BEGIN
import Mathlib
import Summits.ValiantsHypothesis.ValiantsHypothesis.Theorems.DivisionGapPerMultiplesHardOrderedFactorCounts

/-!
# `DivisionGap.PerMultiplesHard` (stmt-ValiantsHypothesis-5068), line `uncharged-face-walk`:
the ORDERED FACTOR, part 2 of 5 — the FIRST MOMENT over the `a!` orders (lead c8, cycle 8)

`exists_good_order`: for a block `X` all of whose columns have degree `≥ a/D₁` (and the arithmetic hypothesis of
`col_count`), some order `ρ` has SIMULTANEOUSLY `#bad X t ρ < 8(Bpairs/(a−1) + 1)` (`Bpairs` = ordered row pairs of
codegree `< t`), `dev₁ < 8(Dev₂/(a−1) + 1)` (`dev₁` = `ℓ¹` deviation of the consecutive codegrees from `c₂`, `Dev₂` = the
same over all ordered pairs), `dev₂ < 8(a·Dev₄/((a−1)(a−2)(a−3)) + 1)` (4-wise intersections along non-adjacent position
pairs vs. all ordered quadruples), and EVERY column with at least `a/(64D₁⁴)` consecutive pairs inside its
neighbourhood.  Proof: the means of the three statistics are computed by `sum_perm_pairs` / `sum_perm_quads`
(`Σ_k #nonAdj k ≤ a²`, `a!/(a−4)! = a(a−1)(a−2)(a−3)`), the deficient columns have total mass `≤ a!/4` by `col_count`,
and `exists_good_index` selects the order. Elementary. [folklore]
-/

noncomputable section

-- `Summit.ValiantsHypothesis.ValiantsHypothesis.…` is the tree's mandated layout (Sub = Summit).
set_option linter.dupNamespace false

open Finset
open scoped BigOperators

namespace Summit.ValiantsHypothesis.ValiantsHypothesis.Theorems.DivisionGap.PerMultiplesHard.OrderedFactor

variable {a : ℕ}

/-- **First moment.**  Some order has few bad positions, small deviation statistics, and every column with at
least `a/(64 D₁⁴)` consecutive pairs inside its neighbourhood. -/
lemma exists_good_order (X : Finset (Fin a × Fin a)) (D₁ a₀ : ℕ)
    (harith : ∀ a' ≥ a₀, ∀ d : ℕ, a' ≤ D₁ * d → d ≤ a' →
      4 * a' * (∑ w' ∈ Finset.range (a' / (64 * D₁ ^ 4)), a'.choose w' * (a' + 1 - (d - w')).choose (d - w')) ≤
        a'.choose d)
    (ha₀ : a₀ ≤ a) (ha : 4 ≤ a) (t : ℕ) (c₂ c₄ : ℝ)
    (hcol : ∀ y : Fin a, a ≤ D₁ * (Finset.univ.filter fun x : Fin a => (x, y) ∈ X).card) :
    ∃ ρ : Equiv.Perm (Fin a),
      (((Finset.univ.filter fun kk : Fin a => (Finset.univ.filter fun yy : Fin a => (ρ kk, yy) ∈ X ∧ (ρ ((finRotate a).symm kk), yy) ∈ X).card < t)).card : ℝ) < 8 * ((∑ x : Fin a, ∑ x' ∈ Finset.univ.erase x, (if (Finset.univ.filter fun yy : Fin a => (x, yy) ∈ X ∧ (x', yy) ∈ X).card < t then (1 : ℝ) else 0)) / (a - 1) + 1) ∧
      (∑ k : Fin a, |((((Finset.univ.filter fun yy : Fin a => (ρ k, yy) ∈ X ∧ (ρ ((finRotate a).symm k), yy) ∈ X).card) : ℕ) : ℝ) - c₂|) < 8 * ((∑ x : Fin a, ∑ x' ∈ Finset.univ.erase x, |(((Finset.univ.filter fun yy : Fin a => (x, yy) ∈ X ∧ (x', yy) ∈ X).card : ℕ) : ℝ) - c₂|) / (a - 1) + 1) ∧
      (∑ k : Fin a, ∑ k' ∈ (((Finset.univ.erase k).erase ((finRotate a).symm k)).erase (finRotate a k)), |((((Finset.univ.filter fun yy : Fin a => (ρ k, yy) ∈ X ∧ (ρ ((finRotate a).symm k), yy) ∈ X ∧ (ρ k', yy) ∈ X ∧ (ρ ((finRotate a).symm k'), yy) ∈ X).card) : ℕ) : ℝ) - c₄|) < 8 * ((a : ℝ) * (∑ x₁ : Fin a, ∑ x₂ ∈ Finset.univ.erase x₁, ∑ x₃ ∈ (Finset.univ.erase x₁).erase x₂, ∑ x₄ ∈ ((Finset.univ.erase x₁).erase x₂).erase x₃, |(((Finset.univ.filter fun yy : Fin a => (x₁, yy) ∈ X ∧ (x₂, yy) ∈ X ∧ (x₃, yy) ∈ X ∧ (x₄, yy) ∈ X).card : ℕ) : ℝ) - c₄|) / ((a - 1) * (a - 2) * (a - 3)) + 1) ∧
      ∀ y : Fin a, a / (64 * D₁ ^ 4) ≤ ((Finset.univ.filter fun kk : Fin a => (ρ kk, y) ∈ X ∧ (ρ ((finRotate a).symm kk), y) ∈ X).card) := by
  classical
  have ha2 : 2 ≤ a := by omega
  set w := a / (64 * D₁ ^ 4) with hw
  -- the four statistics
  let f₁ : Equiv.Perm (Fin a) → ℝ := fun ρ => (((Finset.univ.filter fun kk : Fin a => (Finset.univ.filter fun yy : Fin a => (ρ kk, yy) ∈ X ∧ (ρ ((finRotate a).symm kk), yy) ∈ X).card < t)).card : ℝ)
  let f₄ : Equiv.Perm (Fin a) → ℕ := fun ρ => (Finset.univ.filter fun y : Fin a => ((Finset.univ.filter fun kk : Fin a => (ρ kk, y) ∈ X ∧ (ρ ((finRotate a).symm kk), y) ∈ X).card) < w).card
  have hcard : (Fintype.card (Equiv.Perm (Fin a)) : ℝ) = (a.factorial : ℝ) := by
    rw [Fintype.card_perm, Fintype.card_fin]
  -- column union bound
  have h₄ : 4 * ∑ ρ : Equiv.Perm (Fin a), f₄ ρ ≤ Fintype.card (Equiv.Perm (Fin a)) := by
    rw [Fintype.card_perm, Fintype.card_fin]
    have hswap : ∑ ρ : Equiv.Perm (Fin a), f₄ ρ =
        ∑ y : Fin a, ((Finset.univ : Finset (Equiv.Perm (Fin a))).filter (fun ρ => ((Finset.univ.filter fun kk : Fin a => (ρ kk, y) ∈ X ∧ (ρ ((finRotate a).symm kk), y) ∈ X).card) < w)).card := by
      simp only [f₄, Finset.card_filter]
      exact Finset.sum_comm
    rw [hswap, Finset.mul_sum]
    have hapos : 0 < a := by omega
    have key : ∀ y : Fin a, a * (4 * ((Finset.univ : Finset (Equiv.Perm (Fin a))).filter
        (fun ρ => ((Finset.univ.filter fun kk : Fin a => (ρ kk, y) ∈ X ∧ (ρ ((finRotate a).symm kk), y) ∈ X).card) < w)).card) ≤ a.factorial := by
      intro y
      have := col_count X D₁ a₀ harith ha₀ y (hcol y)
      rw [← hw] at this
      linarith [this]
    have : a * ∑ y : Fin a, 4 * ((Finset.univ : Finset (Equiv.Perm (Fin a))).filter
        (fun ρ => ((Finset.univ.filter fun kk : Fin a => (ρ kk, y) ∈ X ∧ (ρ ((finRotate a).symm kk), y) ∈ X).card) < w)).card ≤ a * a.factorial := by
      rw [Finset.mul_sum]
      calc ∑ y : Fin a, a * (4 * ((Finset.univ : Finset (Equiv.Perm (Fin a))).filter
              (fun ρ => ((Finset.univ.filter fun kk : Fin a => (ρ kk, y) ∈ X ∧ (ρ ((finRotate a).symm kk), y) ∈ X).card) < w)).card)
          ≤ ∑ _y : Fin a, a.factorial := Finset.sum_le_sum fun y _ => key y
        _ = a * a.factorial := by simp
    exact Nat.le_of_mul_le_mul_left this hapos
  obtain ⟨ρ, hρ₁, hρ₂, hρ₃, hρ₄⟩ := exists_good_index f₁ (fun σσ => (∑ k : Fin a, |((((Finset.univ.filter fun yy : Fin a => (σσ k, yy) ∈ X ∧ (σσ ((finRotate a).symm k), yy) ∈ X).card) : ℕ) : ℝ) - c₂|)) (fun σσ => (∑ k : Fin a, ∑ k' ∈ (((Finset.univ.erase k).erase ((finRotate a).symm k)).erase (finRotate a k)), |((((Finset.univ.filter fun yy : Fin a => (σσ k, yy) ∈ X ∧ (σσ ((finRotate a).symm k), yy) ∈ X ∧ (σσ k', yy) ∈ X ∧ (σσ ((finRotate a).symm k'), yy) ∈ X).card) : ℕ) : ℝ) - c₄|)) f₄
    (fun ρ => by positivity)
    (fun ρ => Finset.sum_nonneg fun _ _ => abs_nonneg _)
    (fun ρ => Finset.sum_nonneg fun _ _ => Finset.sum_nonneg fun _ _ => abs_nonneg _) h₄
  refine ⟨ρ, ?_, ?_, ?_, ?_⟩
  · -- bad pairs
    have hsum : ∑ ρ' : Equiv.Perm (Fin a), f₁ ρ' = (a : ℝ) * ((a - 2).factorial : ℝ) * (∑ x : Fin a, ∑ x' ∈ Finset.univ.erase x, (if (Finset.univ.filter fun yy : Fin a => (x, yy) ∈ X ∧ (x', yy) ∈ X).card < t then (1 : ℝ) else 0)) := by
      have : ∀ ρ' : Equiv.Perm (Fin a), f₁ ρ' =
          ∑ k : Fin a, (if ((Finset.univ.filter fun yy : Fin a => ((ρ' k), yy) ∈ X ∧ ((ρ' (((finRotate a).symm k))), yy) ∈ X).card) < t then (1 : ℝ) else 0) := by
        intro ρ'
        simp only [f₁, Finset.card_filter]
        push_cast
        rfl
      simp only [this]
      exact sum_perm_pairs ha2 (fun x x' => if ((Finset.univ.filter fun yy : Fin a => (x, yy) ∈ X ∧ (x', yy) ∈ X).card) < t then (1 : ℝ) else 0)
    rw [hsum, hcard] at hρ₁
    convert hρ₁ using 3
    have hfac : (a.factorial : ℝ) = (a : ℝ) * ((a : ℝ) - 1) * ((a - 2).factorial : ℝ) := by
      obtain ⟨m, rfl⟩ : ∃ m, a = m + 2 := ⟨a - 2, by omega⟩
      simp [Nat.factorial_succ]
      ring
    rw [hfac]
    have h1 : (a : ℝ) - 1 ≠ 0 := by
      have : (2 : ℝ) ≤ a := by exact_mod_cast ha2
      linarith
    have h2 : (a : ℝ) ≠ 0 := by positivity
    have h3 : ((a - 2).factorial : ℝ) ≠ 0 := by positivity
    field_simp
  · -- dev₁
    have hsum : ∑ ρ' : Equiv.Perm (Fin a), (∑ k : Fin a, |((((Finset.univ.filter fun yy : Fin a => (ρ' k, yy) ∈ X ∧ (ρ' ((finRotate a).symm k), yy) ∈ X).card) : ℕ) : ℝ) - c₂|) = (a : ℝ) * ((a - 2).factorial : ℝ) * (∑ x : Fin a, ∑ x' ∈ Finset.univ.erase x, |(((Finset.univ.filter fun yy : Fin a => (x, yy) ∈ X ∧ (x', yy) ∈ X).card : ℕ) : ℝ) - c₂|) :=
      sum_perm_pairs ha2 (fun x x' => |(((Finset.univ.filter fun yy : Fin a => (x, yy) ∈ X ∧ (x', yy) ∈ X).card) : ℝ) - c₂|)
    rw [hsum, hcard] at hρ₂
    convert hρ₂ using 3
    have hfac : (a.factorial : ℝ) = (a : ℝ) * ((a : ℝ) - 1) * ((a - 2).factorial : ℝ) := by
      obtain ⟨m, rfl⟩ : ∃ m, a = m + 2 := ⟨a - 2, by omega⟩
      simp [Nat.factorial_succ]
      ring
    rw [hfac]
    have h1 : (a : ℝ) - 1 ≠ 0 := by
      have : (2 : ℝ) ≤ a := by exact_mod_cast ha2
      linarith
    have h2 : (a : ℝ) ≠ 0 := by positivity
    have h3 : ((a - 2).factorial : ℝ) ≠ 0 := by positivity
    field_simp
  · -- dev₂
    have hsum : ∑ ρ' : Equiv.Perm (Fin a), (∑ k : Fin a, ∑ k' ∈ (((Finset.univ.erase k).erase ((finRotate a).symm k)).erase (finRotate a k)), |((((Finset.univ.filter fun yy : Fin a => (ρ' k, yy) ∈ X ∧ (ρ' ((finRotate a).symm k), yy) ∈ X ∧ (ρ' k', yy) ∈ X ∧ (ρ' ((finRotate a).symm k'), yy) ∈ X).card) : ℕ) : ℝ) - c₄|) =
        (∑ k : Fin a, (((((Finset.univ.erase k).erase ((finRotate a).symm k)).erase (finRotate a k))).card : ℝ)) * ((a - 4).factorial : ℝ) * (∑ x₁ : Fin a, ∑ x₂ ∈ Finset.univ.erase x₁, ∑ x₃ ∈ (Finset.univ.erase x₁).erase x₂, ∑ x₄ ∈ ((Finset.univ.erase x₁).erase x₂).erase x₃, |(((Finset.univ.filter fun yy : Fin a => (x₁, yy) ∈ X ∧ (x₂, yy) ∈ X ∧ (x₃, yy) ∈ X ∧ (x₄, yy) ∈ X).card : ℕ) : ℝ) - c₄|) :=
      sum_perm_quads ha2 (fun x₁ x₂ x₃ x₄ => |(((Finset.univ.filter fun yy : Fin a => (x₁, yy) ∈ X ∧ (x₂, yy) ∈ X ∧ (x₃, yy) ∈ X ∧ (x₄, yy) ∈ X).card) : ℝ) - c₄|)
    rw [hsum, hcard] at hρ₃
    refine lt_of_lt_of_le hρ₃ ?_
    have hfac : (a.factorial : ℝ) =
        (a : ℝ) * ((a : ℝ) - 1) * ((a : ℝ) - 2) * ((a : ℝ) - 3) * ((a - 4).factorial : ℝ) := by
      obtain ⟨m, rfl⟩ : ∃ m, a = m + 4 := ⟨a - 4, by omega⟩
      simp [Nat.factorial_succ]
      ring
    have hN : (∑ k : Fin a, (((((Finset.univ.erase k).erase ((finRotate a).symm k)).erase (finRotate a k))).card : ℝ)) ≤ (a : ℝ) * a := by
      calc (∑ k : Fin a, (((((Finset.univ.erase k).erase ((finRotate a).symm k)).erase (finRotate a k))).card : ℝ)) ≤ ∑ _k : Fin a, (a : ℝ) :=
            Finset.sum_le_sum fun k _ => by exact_mod_cast card_nonAdj_le k
        _ = (a : ℝ) * a := by simp
    have hN0 : 0 ≤ ∑ k : Fin a, (((((Finset.univ.erase k).erase ((finRotate a).symm k)).erase (finRotate a k))).card : ℝ) := Finset.sum_nonneg fun _ _ => by positivity
    have hD0 : 0 ≤ (∑ x₁ : Fin a, ∑ x₂ ∈ Finset.univ.erase x₁, ∑ x₃ ∈ (Finset.univ.erase x₁).erase x₂, ∑ x₄ ∈ ((Finset.univ.erase x₁).erase x₂).erase x₃, |(((Finset.univ.filter fun yy : Fin a => (x₁, yy) ∈ X ∧ (x₂, yy) ∈ X ∧ (x₃, yy) ∈ X ∧ (x₄, yy) ∈ X).card : ℕ) : ℝ) - c₄|) := Finset.sum_nonneg fun _ _ => Finset.sum_nonneg fun _ _ =>
      Finset.sum_nonneg fun _ _ => Finset.sum_nonneg fun _ _ => abs_nonneg _
    have ha' : (4 : ℝ) ≤ a := by exact_mod_cast ha
    have h1 : 0 < (a : ℝ) - 1 := by linarith
    have h2 : 0 < (a : ℝ) - 2 := by linarith
    have h3 : 0 < (a : ℝ) - 3 := by linarith
    have hpos : 0 < ((a : ℝ) - 1) * ((a : ℝ) - 2) * ((a : ℝ) - 3) := mul_pos (mul_pos h1 h2) h3
    have hf0 : 0 < ((a - 4).factorial : ℝ) := by positivity
    gcongr 8 * (?_ + 1)
    rw [div_le_div_iff₀ (by positivity) hpos, hfac]
    have := mul_le_mul_of_nonneg_right hN (mul_nonneg hf0.le hD0)
    nlinarith [this]
  · intro y
    by_contra hy
    have hy' : ((Finset.univ.filter fun kk : Fin a => (ρ kk, y) ∈ X ∧ (ρ ((finRotate a).symm kk), y) ∈ X).card) < w := not_le.mp hy
    have : y ∈ (Finset.univ.filter fun y : Fin a => ((Finset.univ.filter fun kk : Fin a => (ρ kk, y) ∈ X ∧ (ρ ((finRotate a).symm kk), y) ∈ X).card) < w) :=
      Finset.mem_filter.mpr ⟨Finset.mem_univ _, hy'⟩
    have hpos : 0 < f₄ ρ := Finset.card_pos.mpr ⟨y, this⟩
    omega


/-! ### The composition -/

/-- `Bpairs` is the number of ordered bad pairs. -/
lemma Bpairs_eq (X : Finset (Fin a × Fin a)) (t : ℕ) :
    (∑ x : Fin a, ∑ x' ∈ Finset.univ.erase x, (if (Finset.univ.filter fun yy : Fin a => (x, yy) ∈ X ∧ (x', yy) ∈ X).card < t then (1 : ℝ) else 0)) = ∑ x : Fin a, ((Finset.univ.filter fun y : Fin a => y ≠ x ∧ ((Finset.univ.filter fun yy : Fin a => (x, yy) ∈ X ∧ (y, yy) ∈ X).card) < t).card : ℝ) := by
  refine Finset.sum_congr rfl fun x _ => ?_
  rw [Finset.sum_boole]
  congr 2
  ext y
  simp [Finset.mem_filter, Finset.mem_erase]

/-- **Registered corollary of `exists_good_order` (ordered factor, part 2).**  If every column of the block has degree
`≥ a/D₁` (and the binomial arithmetic of `stub_columnRunsArith` holds from `a₀` on), some cyclic order of the rows gives
EVERY column at least `a/(64 D₁⁴)` consecutive pairs inside its neighbourhood. [folklore] -/
theorem orderedFactor_noDeficientColumn :
    ∀ (a : ℕ) (X : Finset (Fin a × Fin a)) (D₁ a₀ : ℕ), (∀ a' ≥ a₀, ∀ d : ℕ, a' ≤ D₁ * d → d ≤ a' → 4 * a' * (∑ w' ∈ Finset.range (a' / (64 * D₁ ^ 4)), a'.choose w' * (a' + 1 - (d - w')).choose (d - w')) ≤ a'.choose d) → a₀ ≤ a → 4 ≤ a → (∀ y : Fin a, a ≤ D₁ * (Finset.univ.filter fun x : Fin a => (x, y) ∈ X).card) → ∃ ρ : Equiv.Perm (Fin a), ∀ y : Fin a, a / (64 * D₁ ^ 4) ≤ (Finset.univ.filter fun kk : Fin a => (ρ kk, y) ∈ X ∧ (ρ ((finRotate a).symm kk), y) ∈ X).card := by
  intro a X D₁ a₀ harith ha₀ ha hcol
  obtain ⟨ρ, -, -, -, h⟩ := exists_good_order X D₁ a₀ harith ha₀ ha 0 0 0 hcol
  exact ⟨ρ, h⟩

end Summit.ValiantsHypothesis.ValiantsHypothesis.Theorems.DivisionGap.PerMultiplesHard.OrderedFactor

end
END
WORK TASK: Once you find the line with "have ha2 : 2 ≤ a := by omega" above, print it and every line after it up to and including the line with "have key : ∀", exactly as written and nothing else.

OUTPUT:
  have ha2 : 2 ≤ a := by omega
  set w := a / (64 * D₁ ^ 4) with hw
  -- the four statistics
  let f₁ : Equiv.Perm (Fin a) → ℝ := fun ρ => (((Finset.univ.filter fun kk : Fin a => (Finset.univ.filter fun yy : Fin a => (ρ kk, yy) ∈ X ∧ (ρ ((finRotate a).symm kk), yy) ∈ X).card < t)).card : ℝ)
  let f₄ : Equiv.Perm (Fin a) → ℕ := fun ρ => (Finset.univ.filter fun y : Fin a => ((Finset.univ.filter fun kk : Fin a => (ρ kk, y) ∈ X ∧ (ρ ((finRotate a).symm kk), y) ∈ X).card) < w).card
  have hcard : (Fintype.card (Equiv.Perm (Fin a)) : ℝ) = (a.factorial : ℝ) := by
    rw [Fintype.card_perm, Fintype.card_fin]
  -- column union bound
  have h₄ : 4 * ∑ ρ : Equiv.Perm (Fin a), f₄ ρ ≤ Fintype.card (Equiv.Perm (Fin a)) := by
    rw [Fintype.card_perm, Fintype.card_fin]
    have hswap : ∑ ρ : Equiv.Perm (Fin a), f₄ ρ =
        ∑ y : Fin a, ((Finset.univ : Finset (Equiv.Perm (Fin a))).filter (fun ρ => ((Finset.univ.filter fun kk : Fin a => (ρ kk, y) ∈ X ∧ (ρ ((finRotate a).symm kk), y) ∈ X).card) < w)).card := by
      simp only [f₄, Finset.card_filter]
      exact Finset.sum_comm
    rw [hswap, Finset.mul_sum]
    have hapos : 0 < a := by omega
    have key : ∀ y : Fin a, a * (4 * ((Finset.univ : Finset (Equiv.Perm (Fin a))).filter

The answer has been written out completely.